LE CHANGEMENT, qu’est ce qui fait frein ? ou plutôt, qu’est ce qui motive ?

Quand nous évoquons le processus de changement, très souvent nous mettons en avant les freins. Nous parlons de ce qui empêche, ce qui retient. Nous évoquons alors la peur de la nouveauté ou de l’inconnu, la peur de l’échec, la peur de la réussite, la peur du rejet, la peur de l’abandon, la peur de la perte de sécurité… En effet, nous recherchons toujours à ne pas réveiller ces blessures que nous tentons de camoufler, voire d’oublier. Ces blessures de rejet, d’abandon, d’humiliation, de trahison et d’injustice. 
Plutôt que de nous focaliser sur ce qui freine, je vous propose de regarder aujourd’hui ce qui motive. Qu’est ce qui nous invite à changer ? Quels sont les mécanismes derrière ce souhait d’aller ailleurs, de vivre autre chose, autrement ? Qu’est ce qui nous permet et nous soutient dans ces processus de changement ?

Survie : nous sauver

Prenons l’exemple d’une grenouille aquatique dans une mare. C’est l’été, la mare s’assèche. Elle ne lui offre plus un endroit propice à sa survie (nourriture insuffisante) et celle de son éventuelle progéniture. Elle va en partir. Elle identifie un inconfort, un danger, elle change d’endroit. 
Quand nous faisons état de notre inconfort, insécurité, impossibilité de croître, danger, nous sommes mus par une force de vie, une volonté de nous échapper pour notre survie. Nous changeons car nous voulons nous sauver.C’est ce qui se passe quand une personne va choisir de quitter une situation, un comportement néfaste pour elle. Quand je dis néfaste, j’évoque le côté morbide voire mortifère. 


Nous rencontrons ou vivons des situations qui peuvent engendrer des maladies, qui nous mettent à mal, jusqu’à potentiellement nous faire mourir.Je peux citer une relation avec un-e partenaire irrespectueux (dévalorisation, sur-contrôle, virulence, …), avec des addictions… La situation de l’épuisement professionnel est aussi morbide/mortifère. L’anxiété, la peur, la contrariété, la rage occasionnées par ces situations peuvent se traduire par des maux du corps : hypertension, brûlures d’estomac, troubles du sommeil, troubles de l’appétit, troubles de la libido … Parfois, nous développons des comportements qui vont abimer, user notre corps avec le temps jusqu’à l’irréparable.

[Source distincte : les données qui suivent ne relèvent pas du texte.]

/-! ## §1 Integrality in the adapted frame: `R`, `R⁻¹`, `adapt` at a place `v ∤ 2` -/

omit [NumberField F] [Algebra.IsQuadraticExtension F E] in
/-- `R` is integral. [cite: HarrisKudlaSweet1996, §1 (1.11)] -/
theorem isIntegralAt_cayR (w : PlacesOver E v) : IsIntegralAt F E v w (cayR (LocalRing E v) (Fin n)) := by
  refine IsIntegralAt.fromBlocks (IsIntegralAt.one (w := w)) (fun i j => ?_) (fun i j => ?_) (IsIntegralAt.neg IsIntegralAt.one)
  all_goals
    by_cases h : i = j
    · subst h; simp
    · simp [Matrix.one_apply_ne h]

omit [Algebra.IsQuadraticExtension F E] in
/-- `R⁻¹ = ½ R` is integral when `|2|_w = 1`. [cite: HarrisKudlaSweet1996, §1 (1.11)] -/
theorem isIntegralAt_cayRinv (w : PlacesOver E v) (h2 : ValuativeRel.valuation (w.1.adicCompletion E) 2 = 1) :
    IsIntegralAt F E v w (cayRinv (LocalRing E v) (Fin n)) := by
  rw [cayRinv]
  refine (isIntegralAt_cayR F E v n w).smul (le_of_eq ?_)
  have h : (⅟(2 : LocalRing E v)) w * 2 = 1 := by
    have := congrFun (invOf_mul_self (2 : LocalRing E v)) w
    simpa using this
  have := congrArg (ValuativeRel.valuation (w.1.adicCompletion E)) h
  rw [_root_.map_mul, h2, mul_one, _root_.map_one] at this
  exact this

omit [Algebra.IsQuadraticExtension F E] in
/-- `adapt M = R⁻¹ M R` is integral if `M` is (and `|2|_w = 1`). [cite: HarrisKudlaSweet1996, §1 (1.11)] -/
theorem isIntegralAt_adapt (w : PlacesOver E v) (h2 : ValuativeRel.valuation (w.1.adicCompletion E) 2 = 1)
    {M : Matrix (Fin n ⊕ Fin n) (Fin n ⊕ Fin n) (LocalRing E v)} (hM : IsIntegralAt F E v w M) : IsIntegralAt F E v w (adapt M) :=
  ((isIntegralAt_cayRinv F E v n w h2).mul hM).mul (isIntegralAt_cayR F E v n w)

omit [Algebra.IsQuadraticExtension F E] in
/-- `R Y R⁻¹` is integral if `Y` is (and `|2|_w = 1`). [cite: HarrisKudlaSweet1996, §1 (1.11)] -/
theorem isIntegralAt_conj (w : PlacesOver E v) (h2 : ValuativeRel.valuation (w.1.adicCompletion E) 2 = 1)
    {Y : Matrix (Fin n ⊕ Fin n) (Fin n ⊕ Fin n) (LocalRing E v)} (hY : IsIntegralAt F E v w Y) :
    IsIntegralAt F E v w (cayR (LocalRing E v) (Fin n) * Y * cayRinv (LocalRing E v) (Fin n)) :=
  ((isIntegralAt_cayR F E v n w).mul hY).mul (isIntegralAt_cayRinv F E v n w h2)

/-! ## §2 `K_H = H(𝒪_v)` at a non-split place and the elements `n(t)`, `w_Δ` -/

include hcδ hδ in
/-- at a non-split place, `k ∈ H(𝒪_v)` iff its `w`-component is in `GL_{n+n}(𝒪_w)`. [cite: PlatonovRapinchuk1994, §5.1] -/
theorem mem_localInt_iff_w (w : PlacesOver E v) (hw : c • w.1 = w.1) (k : UnitaryGroup.localPi E c (n + n) JD v) :
    k ∈ UnitaryGroup.localInt E c (n + n) JD v ↔ (k : UnitaryGroup.LocalGLPi E (n + n) v) w ∈ glInt (n + n) (w.1.adicCompletion E) := by
  rw [mem_localInt_iff]
  refine ⟨fun h => h w, fun h w' => ?_⟩
  rw [PlacesOver.eq_of_smul_eq c (galConj_ne_one_of_delta F E c hcδ hδ) w hw w']
  exact h

omit [Algebra.IsQuadraticExtension F E] in
/-- **integrality of the matrix over `E ⊗ F_v` gives membership in `GL(𝒪_w)` of the `w`-component** (together with
integrality of the inverse). [cite: PlatonovRapinchuk1994, §5.1] -/
theorem apply_mem_glInt_of_isIntegralAt (w : PlacesOver E v) (k : UnitaryGroup.localPi E c (n + n) JD v)
    (hk : IsIntegralAt F E v w (matA F E c v n k)) (hk' : IsIntegralAt F E v w (matA F E c v n k⁻¹)) :
    (k : UnitaryGroup.LocalGLPi E (n + n) v) w ∈ glInt (n + n) (w.1.adicCompletion E) := by
  rw [mem_glInt_iff]
  have e : ∀ g : UnitaryGroup.localPi E c (n + n) JD v,
      (((g : UnitaryGroup.LocalGLPi E (n + n) v) w : GL (Fin (n + n)) (w.1.adicCompletion E)) :
        Matrix (Fin (n + n)) (Fin (n + n)) (w.1.adicCompletion E)) =
        ((matA F E c v n g).submatrix (e₂ n).symm (e₂ n).symm).map (Pi.evalRingHom _ w) := by
    intro g
    rw [coe_component_eq_matS_map, ← reindex_matA, Matrix.reindex_apply]
  constructor
  · intro i j
    rw [e, Valuation.mem_integer_iff]
    exact hk.submatrix _ _ i j
  · intro i j
    have hinv : ((k : UnitaryGroup.LocalGLPi E (n + n) v) w)⁻¹ =
        ((k⁻¹ : UnitaryGroup.localPi E c (n + n) JD v) : UnitaryGroup.LocalGLPi E (n + n) v) w := by
      rw [Subgroup.coe_inv, Pi.inv_apply]
    rw [hinv, e, Valuation.mem_integer_iff]
    exact hk'.submatrix _ _ i j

Certains découvrent la cigarette, l’alcool, le jeu, la nourriture… comme des moyens pour trouver la détente, l’échappatoire, le plaisir. Avec l’habitude cela devient des comportements compulsifs, addictifs qui à fortes doses nuisent à la santé physique et psychique. 

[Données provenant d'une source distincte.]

import Summits.BirchSwinnertonDyer.BirchSwinnertonDyer.Theorems.PrintCf2RamifiedOffTYZTheoremACMAssembly
import Literature.NumberTheory.QuadraticFields.FourRankOneKernelCriterion
import Literature.NumberTheory.NumberFields.NarrowClassGroupCounting
import HarnessLib

/-!
# Route `PrintCf2`, crux stmt-BirchSwinnertonDyer-20509 `RamifiedOffTYZOfFacts`, THEOREM A's target (T3), GLOBAL HALF — the group theory:
# `g` fixes the genus square root `w` ⟹ `g^m` fixes `s₀`, from «`Gal(R/H)` fixes `a₀ = s₀²`», «`#Cl[2] = 2`», «the ambiguous class has a lift
# `p` with `p²` fixing `s₀`» and «`#Cl = 2m`, `m` even»
# (cell `bsd-print-cf2`, LEAD cruxlead-20509 g33, line `offtyz-v7`, lineage cycle 34; fact-free, Theses-free, `def`-free, field-free)

HONEST FRAMING (`--supports stmt-BirchSwinnertonDyer-20509`; theorems only, no `sorry`, no new named fact).  BSD is not proved by any of this;
no class is closed by this file; item 23431 (C⁺) and crux 20509 stay OPEN.  Target (T3) of THEOREM A's road (`TheoremATargets.orbitProd_sq_of_targets`,
p812073; memo `Cruxes/RamifiedOffTYZOfFacts/Lines/offtyz_v7_TheoremARoad.md` §3c) asks: for every `g ∈ G = Gal(R/L₁)`, `g^m • s₀ = s₀` (`R = K^{(32)}`,
`L₁ = K(i, √l)`, `m = [H_n : L_n] = h(−lq)/2`).  THE KEY SIMPLIFICATION (this cycle): the Hilbert class field `H ⊆ R` contains `a₀ = s₀² = X(τ)` and
`w = √l`, so the whole subgroup `Π = Gal(R/H)` acts on `s₀` by SIGNS — hence every `π²`, `π ∈ Π`, fixes `s₀` with NO reciprocity computation — and the
argument is pure group theory in `Γ = Gal(R/K) ↠ A = Gal(H/K) ≅ Cl(K)`:

  `res g ∈ A²` (the stabiliser of `w` maps onto the UNIQUE index-`2` subgroup `A²` of `A`, unique because `#A[2] = 2`), so `g = x²π`, `g^m = (x^m)²·π^m`;
  `π^m` fixes `s₀` (`m` even); `res(x^m) ∈ A[2] = {1, res p}`, so `x^m ∈ Π` or `x^m ∈ pΠ`, and `(x^m)²` fixes `s₀` because `Π²` and `p²` do.

* `smul_pow_even_eq_self_of_sign` — if `π • s₀ = ±s₀` then `π^{2k} • s₀ = s₀`;
* `index_range_sq_eq_two` — `#A[2] = 2 ⟹ [A : A²] = 2`;
* `map_stabilizer_eq_range_sq` — the image of `Stab_Γ(w)` in `A` is `A²` (`w² ∈ K`: every `g` acts on `w` by `±1`; `Π` fixes `w`; some `g₀` moves `w`);
* ★ `pow_smul_eq_self_of_smul_eq` — **THE GLOBAL HALF OF (T3), ABSTRACTLY**: `g • w = w ⟹ g^m • s₀ = s₀`.

The arithmetic inputs are discharged elsewhere: `#Cl(ℚ(√−lq))[2] = 2` (Gauss, tree `Quadratic.card_sq_eq_one_classGroup`), `4 ∣ h(−lq)` from
`(l/q) = 1` (Rédei–Reichardt, conjunct 7 of 𝔅_ram), the lift `p = (𝔭, R/K)` of the ambiguous class `[𝔭]`, `𝔭² = (l)`, with `p² = ((l), R/K)` fixing `s₀`
(`TheoremAOrderTwoLocal.artinSymbol_sq_mul_apply_sqrtX_eq_self`, p812177: `χ₈(l) = 1`), and `a₀, w ∈ H` (`TheoremAHilbertBridge`).

References: transfer in abelian groups [folklore]; [cite: NeukirchSchmidtWingberg2008, §1.5]; [cite: Rotman1995, Thm. 2.19]; LEAD g29 memo
`Lines/offtyz_v7_ExactDescent.md` §2c; tree p810950, p811989, p812073, p812177.
-/

namespace Summit.BirchSwinnertonDyer.PrintCf2.TheoremAOrderTwoGroup

open MulAction Summit.BirchSwinnertonDyer.PrintCf2.TheoremACMAssembly
open Literature.NumberTheory.QuadraticFields.FourRankOne Literature.NumberTheory.NumberFields

variable {Γ A R : Type*} [CommGroup Γ] [CommGroup A] [CommRing R] [MulSemiringAction Γ R]

/-! ## §1 Signs -/

/-- If `π` acts on `s₀` by a sign then `π²` fixes `s₀`. [folklore] -/
theorem smul_sq_eq_self_of_sign {π : Γ} {s₀ : R} (h : π • s₀ = s₀ ∨ π • s₀ = -s₀) : (π ^ 2) • s₀ = s₀ := by
  rw [pow_two, mul_smul]
  rcases h with h | h
  · rw [h, h]
  · rw [h, smul_neg, h, neg_neg]

/-- If `π` acts on `s₀` by a sign then every EVEN power of `π` fixes `s₀`. [folklore] -/
theorem smul_pow_even_eq_self_of_sign {π : Γ} {s₀ : R} (h : π • s₀ = s₀ ∨ π • s₀ = -s₀) {m : ℕ} (hm : Even m) :
    (π ^ m) • s₀ = s₀ := by
  obtain ⟨k, rfl⟩ := hm
  rw [← two_mul, pow_mul]
  induction k with
  | zero => rw [pow_zero, one_smul]
  | succ k ih => rw [pow_succ, mul_smul, smul_sq_eq_self_of_sign h, ih]

/-- In a domain: if `π` fixes `s₀²` then `π` acts on `s₀` by a sign, so `π²` fixes `s₀`. [folklore] -/
theorem smul_sq_eq_self_of_smul_mul_self [IsDomain R] {π : Γ} {s₀ : R} (h : π • (s₀ * s₀) = s₀ * s₀) : (π ^ 2) • s₀ = s₀ :=
  smul_sq_eq_self_of_sign (smul_eq_self_or_neg_of_smul_sq_eq h)

/-! ## §2 The squares of a finite abelian group with two `2`-torsion elements -/

/-- `#A[2] = 2 ⟹ [A : A²] = 2` (`A/A[2] ≅ A²`). [folklore] [cite: Rotman1995, Thm. 2.19] -/
theorem index_range_sq_eq_two [Finite A] (h2 : Nat.card {c : A // c ^ 2 = 1} = 2) :
    (powMonoidHom (α := A) 2).range.index = 2 := by
  rw [index_range_powMonoidHom_eq_card_ker']
  refine (Nat.card_congr (Equiv.subtypeEquivRight fun c => ?_)).trans h2
  rw [MonoidHom.mem_ker, powMonoidHom_apply]

/-- Every element of `A` raised to `#A` is `1`; so `(c^m)² = 1` when `#A = 2m`. [folklore] -/
theorem pow_sq_eq_one_of_card [Finite A] {m : ℕ} (hcard : Nat.card A = 2 * m) (c : A) : (c ^ m) ^ 2 = 1 := by
  rw [← pow_mul, mul_comm, ← hcard, pow_card_eq_one']

/-! ## §3 The stabiliser of `w` maps onto `A²` -/

/-- If every element acts on `w` by a sign, every SQUARE fixes `w`. [folklore] -/
theorem sq_mem_stabilizer_of_sign {w : R} (hw : ∀ g : Γ, g • w = w ∨ g • w = -w) (x : Γ) : x ^ 2 ∈ stabilizer Γ w := by
  rw [mem_stabilizer_iff]
  exact smul_sq_eq_self_of_sign (hw x)

/-- ★ **The image of `Stab_Γ(w)` under `res : Γ ↠ A` is exactly the subgroup of squares `A²`**, provided every `g` acts on `w` by a sign, `ker res`
fixes `w`, some `g₀` moves `w`, and `#A[2] = 2` (so that `A²` is the unique subgroup of index `2`). [folklore] [cite: Rotman1995, Thm. 2.19] -/
theorem map_stabilizer_eq_range_sq [Finite A] (res : Γ →* A) (hres : Function.Surjective res) {w : R}
    (hw : ∀ g : Γ, g • w = w ∨ g • w = -w) (hkerw : ∀ π : Γ, res π = 1 → π • w = w) (hmove : ∃ g₀ : Γ, g₀ • w ≠ w)
    (h2 : Nat.card {c : A // c ^ 2 = 1} = 2) :
    (stabilizer Γ w).map res = (powMonoidHom (α := A) 2).range := by
  classical
  set B := (stabilizer Γ w).map res with hB
  set S2 := (powMonoidHom (α := A) 2).range with hS2
  -- `A² ≤ B`
  have hle : S2 ≤ B := by
    rintro _ ⟨y, rfl⟩
    obtain ⟨x, rfl⟩ := hres y
    exact Subgroup.mem_map.mpr ⟨x ^ 2, sq_mem_stabilizer_of_sign hw x, by rw [map_pow, powMonoidHom_apply]⟩
  -- `B ≠ ⊤`
  have hne : B ≠ ⊤ := by
    intro htop
    obtain ⟨g₀, hg₀⟩ := hmove
    have hmem : res g₀ ∈ B := by rw [htop]; exact Subgroup.mem_top _
    obtain ⟨x, hx, hxg⟩ := Subgroup.mem_map.mp hmem
    rw [mem_stabilizer_iff] at hx
    have hπ : res (g₀ * x⁻¹) = 1 := by rw [map_mul, map_inv, ← hxg, mul_inv_cancel]
    have h1 := hkerw _ hπ
    have hx' : x⁻¹ • w = w := by
      conv_lhs => rw [← hx]
      rw [inv_smul_smul]
    rw [mul_smul, hx'] at h1
    exact hg₀ h1
  -- indices: `[A : B] ∣ [A : A²] = 2`, `[A : B] ≠ 1`
  have hS2i : S2.index = 2 := index_range_sq_eq_two h2
  have hdvd : B.index ∣ 2 := by rw [← hS2i]; exact Subgroup.index_dvd_of_le hle
  have hBi : B.index = 2 := by
    rcases (Nat.dvd_prime Nat.prime_two).mp hdvd with h | h
    · exact absurd (Subgroup.index_eq_one.mp h) hne
    · exact h
  -- equal index and `S2 ≤ B` give equality
  have hcard : Nat.card B = Nat.card S2 := by
    have h1 := B.card_mul_index
    have h2' := S2.card_mul_index
    rw [hBi] at h1
    rw [hS2i] at h2'
    omega
  exact (Subgroup.eq_of_le_of_card_ge hle hcard.le).symm

/-! ## §4 The global half of (T3), abstractly -/

/-- ★★ **(T3), GLOBAL HALF, AS GROUP THEORY.**  `Γ` a commutative group acting on the domain `R`, `res : Γ ↠ A` onto a finite commutative group with
`#A = 2m`, `m` even, `#A[2] = 2`; `s₀, w ∈ R`, `w ≠ 0`; `ker res` fixes `s₀²` and `w`; every `g` acts on `w` by a sign and some `g₀` moves `w`; `p ∈ Γ`
with `res p ≠ 1`, `(res p)² = 1` and `p²` fixing `s₀`.  THEN every `g` fixing `w` has `g^m • s₀ = s₀`.
For THEOREM A: `Γ = Gal(K^{(32)}/K)`, `A = Gal(H/K) ≅ Cl(ℚ(√−lq))`, `m = h/2 = g(n)`, `s₀ = e⁻¹s(τ)`, `w = √l`, `p = (𝔭_l, K^{(32)}/K)`.
[folklore] [cite: NeukirchSchmidtWingberg2008, §1.5] [cite: Rotman1995, Thm. 2.19] -/
theorem pow_smul_eq_self_of_smul_eq [IsDomain R] [Finite A] (res : Γ →* A) (hres : Function.Surjective res) (s₀ w : R)
    (hker : ∀ π : Γ, res π = 1 → π • (s₀ * s₀) = s₀ * s₀) (hkerw : ∀ π : Γ, res π = 1 → π • w = w)
    (hw : ∀ g : Γ, g • w = w ∨ g • w = -w) (hmove : ∃ g₀ : Γ, g₀ • w ≠ w)
    (h2 : Nat.card {c : A // c ^ 2 = 1} = 2)
    (p : Γ) (hp1 : res p ≠ 1) (hp2 : res p ^ 2 = 1) (hps : (p ^ 2) • s₀ = s₀)
    {m : ℕ} (hcard : Nat.card A = 2 * m) (hm : Even m)
    (g : Γ) (hg : g • w = w) : (g ^ m) • s₀ = s₀ := by
  -- `res g` is a square
  have hmem : res g ∈ (stabilizer Γ w).map res := Subgroup.mem_map.mpr ⟨g, mem_stabilizer_iff.mpr hg, rfl⟩
  rw [map_stabilizer_eq_range_sq res hres hw hkerw hmove h2] at hmem
  obtain ⟨y, hy⟩ := MonoidHom.mem_range.mp hmem
  rw [powMonoidHom_apply] at hy
  obtain ⟨x, rfl⟩ := hres y
  -- `g = x² π` with `π ∈ ker res`
  set π := g * (x ^ 2)⁻¹ with hπdef
  have hπ : res π = 1 := by rw [hπdef, map_mul, map_inv, map_pow, hy, mul_inv_cancel]
  have hg' : g = x ^ 2 * π := by rw [hπdef, mul_comm, inv_mul_cancel_right]
  -- `π^m` fixes `s₀`
  have hπm : (π ^ m) • s₀ = s₀ := smul_pow_even_eq_self_of_sign (smul_eq_self_or_neg_of_smul_sq_eq (hker π hπ)) hm
  -- `(x^m)²` fixes `s₀`: `res (x^m) ∈ A[2] = {1, res p}`
  have hxm : ((x ^ m) ^ 2) • s₀ = s₀ := by
    have hc : (res (x ^ m)) ^ 2 = 1 := by rw [map_pow]; exact pow_sq_eq_one_of_card hcard (res x)
    rcases eq_one_or_eq_of_natCard_sq_eq_one_eq_two hp1 hp2 h2 _ hc with h1 | h1
    · exact smul_sq_eq_self_of_smul_mul_self (hker _ h1)
    · -- `x^m = p π'`, `π' ∈ ker res`
      set π' := x ^ m * p⁻¹ with hπ'def
      have hπ' : res π' = 1 := by rw [hπ'def, map_mul, map_inv, h1, mul_inv_cancel]
      have hxm' : x ^ m = p * π' := by rw [hπ'def, mul_comm, inv_mul_cancel_right]
      rw [hxm', mul_pow, mul_smul, smul_sq_eq_self_of_smul_mul_self (hker _ hπ'), hps]
  -- assemble
  rw [hg', mul_pow, ← pow_mul, mul_comm 2 m, pow_mul, mul_smul, hπm, hxm]

end Summit.BirchSwinnertonDyer.PrintCf2.TheoremAOrderTwoGroup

Conscients de l’existence de ces situations et de ces comportements, conscients qu’en poursuivant de la même manière nous encourrons des risques pour notre santé et notre vie, nous allons initier un changement car nous ne souhaitons plus être malade, ni mourir, nous voulons vivre… et plus encore nous désirons du mieux-être et nourrir notre croissance, notre évolution.

Evolution : nous développer

Si nous prenons une autre image, celle de la vache dont le champ d’à côté est bien plus vert comparativement à celui dans lequel elle broute. Ce pré où elle demeure, a été piétiné par les allées et venues. Il y subsiste quelques touffes d’herbes éparses insuffisantes à son goût. Elle va chercher à changer de pré pour se repaitre d’herbe grasse et abondante. Elle est attirée par la luxuriance d’une autre prairie. 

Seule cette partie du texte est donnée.